Let us ‘prune’ the genome collection such that we get a smaller set of
genomes, that we are capable of separating better. This is done by
genome clustering. Genomes who are too similar are clustered into a
group, and only the centroide genome in this group is used in the
analysis, as a representative for the group. We use the function
genomeClustering()
for this:
ecoli.rms.obj.cls100 <- genomeClustering(ecoli.rms.obj, max.cond = 100, verbose = T)
## genomeClustering:
## ...starts with 50 genomes...
## ...computing correlation distances...
## ...finding maximum condition value = 9056.452 ...
## ...finding minimum condition value = 1.938526 ...
## ...searching for optimal clustering...
## ... 19 clusters...
## ... 33 clusters...
## ... 26 clusters...
## ... 28 clusters...
## ... 27 clusters...
## ... 28 clusters...
## ... 28 clusters...
## ...finding cluster members and medoides...
## ...pruning the data structure...
## ...updating N_unique...
## ...done!
Here we specified that we tolerate a condition value of maximum 100. You
would typically choose values of ecoli.rms.obj.cls100
has a new Genome.tbl
that we should inspect:
print(ecoli.rms.obj.cls100$Genome.tbl)
## # A tibble: 27 × 6
## genome_id members_genome_id genom…¹ organ…² N_clu…³ N_uni…⁴
## <chr> <chr> <chr> <chr> <int> <int>
## 1 GCA_001651945.2_ASM165194v2 GCA_001651945.2_… GCA_00… Escher… 1093 380
## 2 GCA_002899535.1_ASM289953v1 GCA_002007705.1_… GCA_00… Escher… 908 52
## 3 GCA_000599645.1_ASM59964v1 GCA_000599645.1_… GCA_00… Escher… 939 85
## 4 GCA_009909465.1_ASM990946v1 GCA_009909465.1_… GCA_00… Escher… 1018 121
## 5 GCA_009577985.1_ASM957798v1 GCA_004299805.1_… GCA_00… Escher… 1074 323
## 6 GCA_001683435.1_ASM168343v1 GCA_001683435.1_… GCA_00… Escher… 1053 202
## 7 GCA_001021615.1_APECO18 GCA_000813165.1_… GCA_00… Escher… 1001 143
## 8 GCA_009762415.1_ASM976241v1 GCA_009762415.1_… GCA_00… Escher… 1085 165
## 9 GCA_003355175.1_ASM335517v1 GCA_002899475.1_… GCA_00… Escher… 954 98
## 10 GCA_002165115.2_ASM216511v2 GCA_002165115.2_… GCA_00… Escher… 1031 120
## # … with 17 more rows, and abbreviated variable names ¹genome_file,
## # ²organism_name, ³N_clusters, ⁴N_unique
It has 27 rows, instead of the original 50, i.e. 23 genomes less.
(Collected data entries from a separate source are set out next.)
import Summits.QuantumFields.YangMills.Theorems.BalabanUVNodesN22AtRateRecord13
import Summits.QuantumFields.YangMills.Theorems.BalabanUVNodesRateCarriersOfRecord13CoP
import Summits.QuantumFields.YangMills.Theorems.BalabanUVNodesN22AtRecordTowerKeyed
import Summits.QuantumFields.YangMills.Theorems.BalabanUVNodesN22AtRecordStrip
import Summits.QuantumFields.YangMills.Theorems.BalabanUVNodesN22AtRecordAnalytic

/-!
# ⁗ (SEPARATION-GUARD) EDITION of 9″a `BalabanUVNodesN22AtRateRecord13` (p494512) — N22 AT THE HOME: slots (O)∕(A)∕(A′), the edge N18 → N22 at the home, the spineRates hooks.
#
# WHY THIS FILE EXISTS (route `route-QuantumFields-BalabanUVNodes` rev 18; director-ym LINE №136–№138, plan g67 ACK-138, dag-lead WORDS-139∕140, pub-ymgap INBOX
# l.16256 ∕ l.16518 ∕ l.16567 ∕ l.16541).  def-P11 LOCATED that `Stage13Params.Provisos₁₃.bg` demanded the background-row conclusion at EVERY (2.18)-sequence, where
# print ([Balaban1989LargeFieldII] Thm 1) gives it only at SEPARATED sequences; the gate refuses a same-name in-place body change (D-0009), so def-T's `Node00/Record13`
# v1.2 (p501191) ADDED the print-faithful proviso `Stage13Params.Provisos₁₃Core` (support guard via `Sect2.SeqSeparated`) with its datum `Node00.datumOfRecord₁₃CoP` (`= datumOfRecord₁₃`
# on the old provisos by `rfl`), RR-2 re-keyed the datum key (`Node00/Record13DatumKeyCoP`, p521571: `IsDatumOfRecord₁₃CCoP ∕ COn ∕ CN`, `IsRecordOfRecord₁₃CCoP…`), and the four
# cruxes were re-minted ⁗ over the new tokens (K3⁗ `SpineGivenEndpointR13Sep`).  A proof of the WEAKER new proviso cannot feed a theorem binding the old one, so every
# storey typed `∀ θ (hP : θ.Provisos₁₃ F N), …` is re-keyed ONCE; this file is the (T-RATE) pen's twin of its own ‴ module under the token map
# `Provisos₁₃ ↦ Provisos₁₃Core` · `datumOfRecord₁₃ ↦ datumOfRecord₁₃CoP` · `(Is|is)DatumOfRecord₁₃C… ↦ …₁₃CCoP…` · `(Is|is)RecordOfRecord₁₃C… ↦ …₁₃CCoP…` and, for THIS seat's
# names, `₁₃ ↦ ₁₃CoP` inserted in the stage-KEYED stems only (`RateReading₁₃`, `rateCarriersOfRecord₁₃`, `RRec₁₃(On)`, `rRec₁₃…`, `readingOfRecord₁₃`, `…datumKey₁₃…`,
# `n22_tupleReadingOfRecord(On)…`).  EVERYTHING θ-LEVEL IS UNCHANGED AND NOT RE-DECLARED: `Stage13Params`, `u3OfRecord₁₃ θ u k` and its faces, the θ-form slot ∕ edge
# closers `n22At_u3OfRecord₁₃_…` of the ‴ modules carry no proviso and are IMPORTED BY NAME (this module imports its ‴ original) — here: `n22At_u3OfRecord₁₃_of_oscStrip`, `n22At_u3OfRecord₁₃_of_oscAnalytic`, `n22At_u3OfRecord₁₃_of_oscSecondDiff`.  Statements = the ‴ statements
# under the map, proofs = the ‴ proofs verbatim (kernel re-derivations BY NAME); the ‴ module stays in the tree as the aside items' context.  bg-BLIND: like its
# original, nothing here reads any field of the proviso — it enters only as the binder TYPE of the readings and through RR-2's key.
#
# ITEM IDS: crux names ∕ item ids quoted in the ‴ header below (K0‴–K3‴ = stmt-QuantumFields-19909…19912, `Record13Inhabited`, `SpineGivenEndpointR13`) are the
# rev-16∕17 ones, ASIDES after rev 18; this file is filed `--supports stmt-QuantumFields-20292` (K3⁗ `SpineGivenEndpointR13Sep` per plan's KEY line ∕ dag-lead WORDS-140) as a HELPER —
# count-neutral, no stub closed, N22 NOT discharged, no inhabitant of any ⁗ key claimed (K0⁗ `Record13SepInhabited` OPEN).
#
# ‴ HEADER OF RECORD FOLLOWS (token-mapped; its decl lists are this file's, the θ-only names above excepted):
#
# BalabanUVNodes ∕ node N22 = NE9 ∧ fading memory AT THE STAGE-13 RATE-RECORD HOME `YMDAG.UVSplit.RRec₁₃CoP 𝔯` — N22's K4 stub BY NAME at `Record13`:
# from NE9 alone (fading memory is the letter block's shape), from node N18's stub on a tower reading in the three regularity currencies (R₂) ∕ (A′) ∕ (A), from the
# three abstract slots at every run length, and K4's ∀-packaged hook at the per-level home

Track A of `YM-PLAN.md` (cell `pub-ymgap`, HUMAN RULING D-0062), R134 seat `pub-ymgap-dag-n22-e` (s2 «`FadingMemory` by name from a modulus + knit at the record»),
gen 5, module 9″a = the Stage-13 twin (`12 ↦ 13`) of the lineage's module 2 `…N22AtRateRecord12.lean` (p466533) at the record OF RECORD (director-ym LINE №125 «RECORD 13»
∕ №133: route rev 16 ∕ 17, K3‴ `SpineGivenEndpointR13` = stmt-QuantumFields-19912 over `Node00.Stage13Params F 2`; dag-lead KEY TABLE WORDS-133 ∕ 134 ∕ 135).  THEOREMS
ONLY; imports layer B at ₁₃ (`…RateCarriersOfRecord13`: `RRec₁₃CoP`, `u3OfRecord₁₃`, `rateCarriersOfRecord₁₃CoP`, faces; `u3OfRecord₁₃_eq_u3OfRecord₁₂` ∕ `_eq_toStage11` make
every θ-generic Stage-11 ∕ 12 slot closer apply verbatim) + the lineage's stage-free closers (`…N22AtRecordTowerKeyed` p452282: `s_N22_of_s_N18_towerKeyed{,_strip,_analytic}`;
`…N22AtRecordStrip` p428115: `n22At_of_oscStrip`; `…N22AtRecordAnalytic` p421057: `n22At_of_oscAnalytic`; `…N22AtRecord` p419962: `n22At_of_oscSecondDiff`); every proof is
ONE application BY NAME.  COUNT-NEUTRAL; `--supports` K3‴ (stmt-QuantumFields-19912) as a helper.  Restate-immune (no Theses import).

WHAT IS KERNEL-CHECKED ([folklore] bookkeeping; 0 `def`, 0 `sorry`; the Stage-12 list under `12 ↦ 13`).
* §1 `s_N22_rRec₁₃CoP_of_ne9` — N22's stub at the home from NE9 of the level functionals ALONE under the letter signs (θ-form over `(θ : Stage13Params F N, hP : θ.Provisos₁₃Core F N)`);
  `s_N22_rRec₁₃CoP_of_forall_admissible` (θ-form transfer), `s_N22_rRec₁₃CoP_iff_of_u3_agree`, `s_N22_rRec₁₃CoP_of_pin` (locality in the U3 component).
* §2 the three ABSTRACT SLOTS at the Stage-13 bundle `u3OfRecord₁₃ θ u k`: `n22At_u3OfRecord₁₃_of_oscStrip ∕ _oscAnalytic ∕ _oscSecondDiff`, and at the record (θ-form):
  `s_N22_rRec₁₃CoP_of_oscStrip ∕ _oscAnalytic ∕ _oscSecondDiff`.
* §3 THE EDGE N18 → N22 AT THE HOME on a tower reading: `s_N22_rRec₁₃CoP_of_s_N18` (R₂), `s_N22_rRec₁₃CoP_of_s_N18_strip` (A′), `s_N22_rRec₁₃CoP_of_s_N18_analytic` (A) — p452282's
  tower-keyed closers at `RRec := RRec₁₃CoP 𝔯` with `RRec₁₃CoP.other_level` and the bundle literal `u3OfRecord₁₃_objects`.
* §4 K4's ∀-PACKAGED HOOK at the per-level home from the six stubs (`spineRates_rRec₁₃CoP_of_forall`), from five stubs + N22's regularity letter with N17 glued
  (`spineRates_rRec₁₃CoP_of_towerReading`), and at the Stage-13 record class (`spineRates_rec13CCoP_rRec₁₃CoP_of_forall`).

HONEST FRAMING.  Every hypothesis below is a residual estimate on the READING `𝔯` (NE9 ∕ the oscillation, analyticity, second-difference letters of node U3's level
functionals; node N18's stub) with NO producer at any named reading today; `𝔯` is a PARAMETER; nothing of Bałaban's is asserted or instantiated — NE9 is NOT PRINTED for d = 4
(«OBJECT-bound»; [Balaban1987RG1] p. 263 states C^∞ «(or analytic)» dependence in the LAST coupling only) and NOT PROVED; no inhabitant of `IsDatumOfRecord₁₃CCoP` is claimed
(K0‴ `Record13Inhabited`, stmt-QuantumFields-19909, OPEN); N22 is NOT discharged; counts UNMOVED (typed 28∕28 · discharged 5∕27, A 5∕28); one finite four-torus programme at
fixed `ε` — NOT ℝ⁴, NOT infinite volume, NOT OS, NOT a mass gap, NOT Clay.  No decl below carries a cite tag.
-/

noncomputable section

namespace YMDAG.N22

open Set Metric
open scoped BigOperators
open Literature.MathematicalPhysics.QuantumFieldTheory.Balaban1983to89
open Literature.MathematicalPhysics.QuantumFieldTheory.Balaban1983to89.T4Continuum
open Literature.MathematicalPhysics.QuantumFieldTheory.Balaban1983to89.T4OutputRate
open Literature.MathematicalPhysics.QuantumFieldTheory.Balaban1983to89.Node00 (Stage13Params IsDatumOfRecord₁₃CCoP U3Objects₁₁ U3Tower₁₁ U3Letters₁₁)
open Summit.QuantumFields.BalabanUV.T4Continuum.NE9.TowerCarriers (TowerData prepend)
open YMDAG.UVSplit

variable {N : ℕ} [NeZero N]

/-! ## §1 N22's stub at the Stage-13 home is «NE9 at every level» under the letter signs -/

section Reading

variable (𝔯 : RateReading₁₃CoP N)

/-- **N22 AT THE STAGE-13 HOME FROM NE9 ALONE (θ-form).**  If the reading's letter block carries its displayed signs and, at EVERY admissible Stage-13 tuple with provisos,
every `(g₀, os)` and every run length `k`, the level functional `(𝔯.lit F θ hP g₀ os).u3.EA k` has the joint history-Lipschitz bound NE9 on `]0, θ.γ]` with the moduli
OF RECORD `C₉·ω^{k−i}`, then `S_N22 (RRec₁₃CoP 𝔯)` — fading memory is the letter block's shape (`fadingMemory_u3OfRecord₁₃`). [folklore] -/
theorem s_N22_rRec₁₃CoP_of_ne9
    (hs : ∀ (F : T4Family) (θ : Stage13Params F N) (hP : θ.Provisos₁₃Core F N), θ.Admissible F N → ∀ (g₀ : ℕ → ℝ) (os : List (ULoop F)),
      (𝔯.lit F θ hP g₀ os).u3.Signs)
    (h9 : ∀ (F : T4Family) (θ : Stage13Params F N) (hP : θ.Provisos₁₃Core F N), θ.Admissible F N → ∀ (g₀ : ℕ → ℝ) (os : List (ULoop F)) (k : ℕ),
      NE9 ((𝔯.lit F θ hP g₀ os).u3.EA k) (Window θ.γ) (𝔯.lit F θ hP g₀ os).u3.κ (𝔯.lit F θ hP g₀ os).u3.moduli) :
    S_N22 (RRec₁₃CoP 𝔯) := by
  rw [s_N22_rRec₁₃CoP_iff]
  intro F D h g₀ os k
  exact (n22At_u3OfRecord₁₃_iff h.params _ k (hs F h.params h.provisos h.admissible g₀ os)).mpr
    (h9 F h.params h.provisos h.admissible g₀ os k)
These
‘lost’ genomes are now represented by some other, and the new column
members_genome_id
lists the original genome_id
to all members of
each cluster (comma separated). Also, notice there are now many more
unique fragments for each cluster centroide genome.
We may now re-compute the condition value and the dendrogram:
print(conditionValue(ecoli.rms.obj.cls100$Cpn.mat))
## [1] 96.16339
d <- corrDist(ecoli.rms.obj.cls100$Cpn.mat)
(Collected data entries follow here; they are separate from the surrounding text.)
import Mathlib
import HarnessLib

/-!
# Inclusion and exclusion radii for the zeros of a polynomial (Henrici §6.4; Fujiwara's bound)

`Literature/Algebra/Polynomial/InclusionRadius.lean`, namespace
`Literature.Algebra.Polynomial.InclusionRadius`. Everything here is PROVED (two definitions of
closed-form radii, no named facts).

For a polynomial `p = aₙ Xⁿ + … + a₁ X + a₀` (`aₙ = p.leadingCoeff ≠ 0`) over a normed field, the
classical *Cauchy-type* argument `|p(z)| ≥ |aₙ||z|ⁿ − Σ_{i<n} |aᵢ||z|ⁱ` gives discs about the origin
containing ALL zeros (an **inclusion radius**, Henrici §6.4.III) and, dually,
`|p(z)| ≥ |a₀| − Σ_{m≥1} |a_m||z|^m` gives discs containing NO zero (Henrici §6.4.I). We formalise
P. Henrici, *Applied and Computational Complex Analysis* I (Wiley 1974), §6.4, in the
"certificate" form a validated root finder checks (given a candidate radius and weights, finitely
many coefficient inequalities) together with the closed-form radii:

* `norm_le_of_coeff_le` — **Theorem 6.4j** (weights `λ₁, …, λₙ ≥ 0`, `Σ λ_m ≤ 1`; if
  `|a_{n−m}| ≤ λ_m |aₙ| σ^m` for `m = 1, …, n` then every zero has `|w| ≤ σ`), and its *proper*
  version `norm_lt_of_coeff_le` (`Σ λ_m < 1`, `σ > 0` ⟹ `|w| < σ`); also Petković 2008 Thm 1.1;
* `norm_le_of_sum_le` — **Theorem 6.4l** (Cauchy): `Σ_{i<n} |aᵢ| σⁱ ≤ |aₙ| σⁿ`, `σ > 0` ⟹ `|w| ≤ σ`;
* `inclusionRadius p = 2 · max_{1≤m≤n} |a_{n−m}/aₙ|^{1/m}` — **Corollary 6.4k** (= Petković 2008
  (1.58), Dekker, Knuth): `nnnorm_le_inclusionRadius`, and the proper form
  `nnnorm_lt_inclusionRadius` when `a₀ ≠ 0`; set form `setOf_isRoot_subset_closedBall`;
* `fujiwaraRadius p = 2 · max {|a₀/(2aₙ)|^{1/n}, |a₁/aₙ|^{1/(n−1)}, …, |a_{n−1}/aₙ|}` — Fujiwara's
  bound (1916) as displayed in Batra 2016, i.e. Theorem 6.4j with the weights
  `2⁻¹, …, 2^{−(n−1)}, 2^{−(n−1)}` of total mass exactly `1`: `nnnorm_le_fujiwaraRadius`,
  `fujiwaraRadius_le_inclusionRadius`;
* `norm_le_goldenRatio_mul` — for a *centred* polynomial (`a_{n−1} = 0`) with
  `|a_{n−m}| ≤ |aₙ| L^m` (`m ≥ 2`) every zero has `|w| ≤ φ L`, `φ = (1 + √5)/2` (the upper half of
  van der Sluis' theorem, Petković 2008 Thm 1.2), i.e. Theorem 6.4j with weights `0, φ⁻², φ⁻³, …`;
* `le_norm_of_coeff_mul_pow_le` — **Lemma 6.4a** at the origin (weights; if
  `|a_m| ρ^m ≤ λ_m |a₀|` then every zero has `|w| ≥ ρ`), its proper version
  `lt_norm_of_coeff_mul_pow_le` (`Σ λ_m < 1`), **Theorem 6.4b** `lt_nnnorm_of_le_half_rpow`
  (`ρ ≤ ½ min |a₀/a_m|^{1/m}` ⟹ `|w| > ρ`), **Theorem 6.4d** (Cauchy) `le_norm_of_sum_mul_pow_le`,
  and the general-centre form `le_norm_sub_of_taylor_coeff_mul_pow_le` through Mathlib's
  `Polynomial.taylor` (`b_m = (taylor z₀ p).coeff m = p^{(m)}(z₀)/m!`, Henrici (6.4-2)).

Relation to the tree. `Literature.Analysis.Complex.PelletTheorem` proves, over `ℂ` and by
Rouché / winding numbers, Pellet's root-COUNTING test; its extreme cases `pellet_natDegree`
(`Σ_{k<n} ‖b_k‖ rᵏ < ‖aₙ‖ rⁿ` ⟹ all roots in the OPEN disc) and `pellet_zero` (exclusion) are the
strict, complex, counted versions of the two Cauchy certificates below (`norm_le_of_sum_le`,
`le_norm_of_sum_mul_pow_le`). The present file is the elementary normed-field layer WITHOUT
counting: non-strict certificates (closed discs), Henrici's weighted form (Thm 6.4j / Lemma 6.4a)
and the closed-form radii (Cor 6.4k, Fujiwara, Thm 6.4b, van der Sluis' `φ L`), none of which is
in that file; Mathlib's `Polynomial.cauchyBound` is the inhomogeneous bound `1 + max |aᵢ/aₙ|` and
`Literature.Analysis.Complex.AbhyankarJungAnalytic.norm_root_le` the bound `max 1 (Σ ‖c_k‖)` for
monic `p`.

Conventions / faithful typing. `K` is any normed field (Henrici: `ℂ`); `n = p.natDegree`,
`aᵢ = p.coeff i`, `aₙ = p.leadingCoeff`; the hypothesis `p ≠ 0` (resp. `a₀ ≠ 0`) is necessary —
the zero polynomial has every `z` as a root. Henrici normalises `aₙ = 1`; we keep `|aₙ|`
explicit. The "r-forms" carry no real powers; the closed forms live in `ℝ≥0` with `NNReal.rpow`,
like Mathlib's `Polynomial.cauchyBound` (which is the different bound `1 + max |aᵢ/aₙ|`, neither
homogeneous nor comparable with `inclusionRadius`). For `n = 0` the closed forms are junk
(`inclusionRadius (C a) = 0`, `fujiwaraRadius (C a) = 2`) and the theorems are vacuous. The
counting refinements of §6.4.II/IV (discs containing at least `m` zeros: Thm 6.4e, Cor 6.4f/6.4g,
Thms 6.4m/6.4n) need the factorisation over `ℂ` and are not formalised here; the lower half
`√(2/n) L ≤ max |w|` of van der Sluis' theorem is not formalised either.

References.
* [Henrici1974] P. Henrici, Applied and Computational Complex Analysis, Vol. 1, Wiley 1974, §6.4
  "Disks containing a specified number of zeros": Lemma 6.4a, Thm 6.4b, Thm 6.4d (§6.4.I),
  Thm 6.4j, Cor 6.4k (p. 457), Thm 6.4l (p. 458) (§6.4.III) (READ, galaxy panama:357169480335418;
  §III takes `aₙ = 1`, `a₀ ≠ 0`).
* [Petkovic2008] M. Petković, Point Estimation of Root Finding Methods, LNM 1933, Springer 2008,
  §1.2, Thm 1.1, (1.58), the annulus remark, Thm 1.2 (READ, galaxy panama:220452081369127).
* [Batra2016] P. Batra, On the quality of some root-bounds, MACIS 2015, LNCS 9582 (2016) 591–595,
  p. 592 (Fujiwara's bound `F(p)`, `μ(p) ≤ F(p)`) (READ, held corpus).
-/

noncomputable section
tree <- hclust(as.dist(d), method = "single")
ggd <- ggdendrogram(dendro_data(tree),
rotate = T,
theme_dendro = F) +
labs(x = "", y = "Correlation distance", title = "Clustered E. coli genomes")
print(ggd)
Note that no correlation distance are now below 0.20, and we expect to be able to separate these genomes fairly well. In Snipen et al (2021) we demonstrate this on a much larger collection of E. coli genomes. Note also that this is something you do in silico prior to any experimental efforts, since it only involves the sequenced genomes. Having sequenced some samples, you proceed as in tutorial 1 in order to estimate how abundant these clusters are in the samples.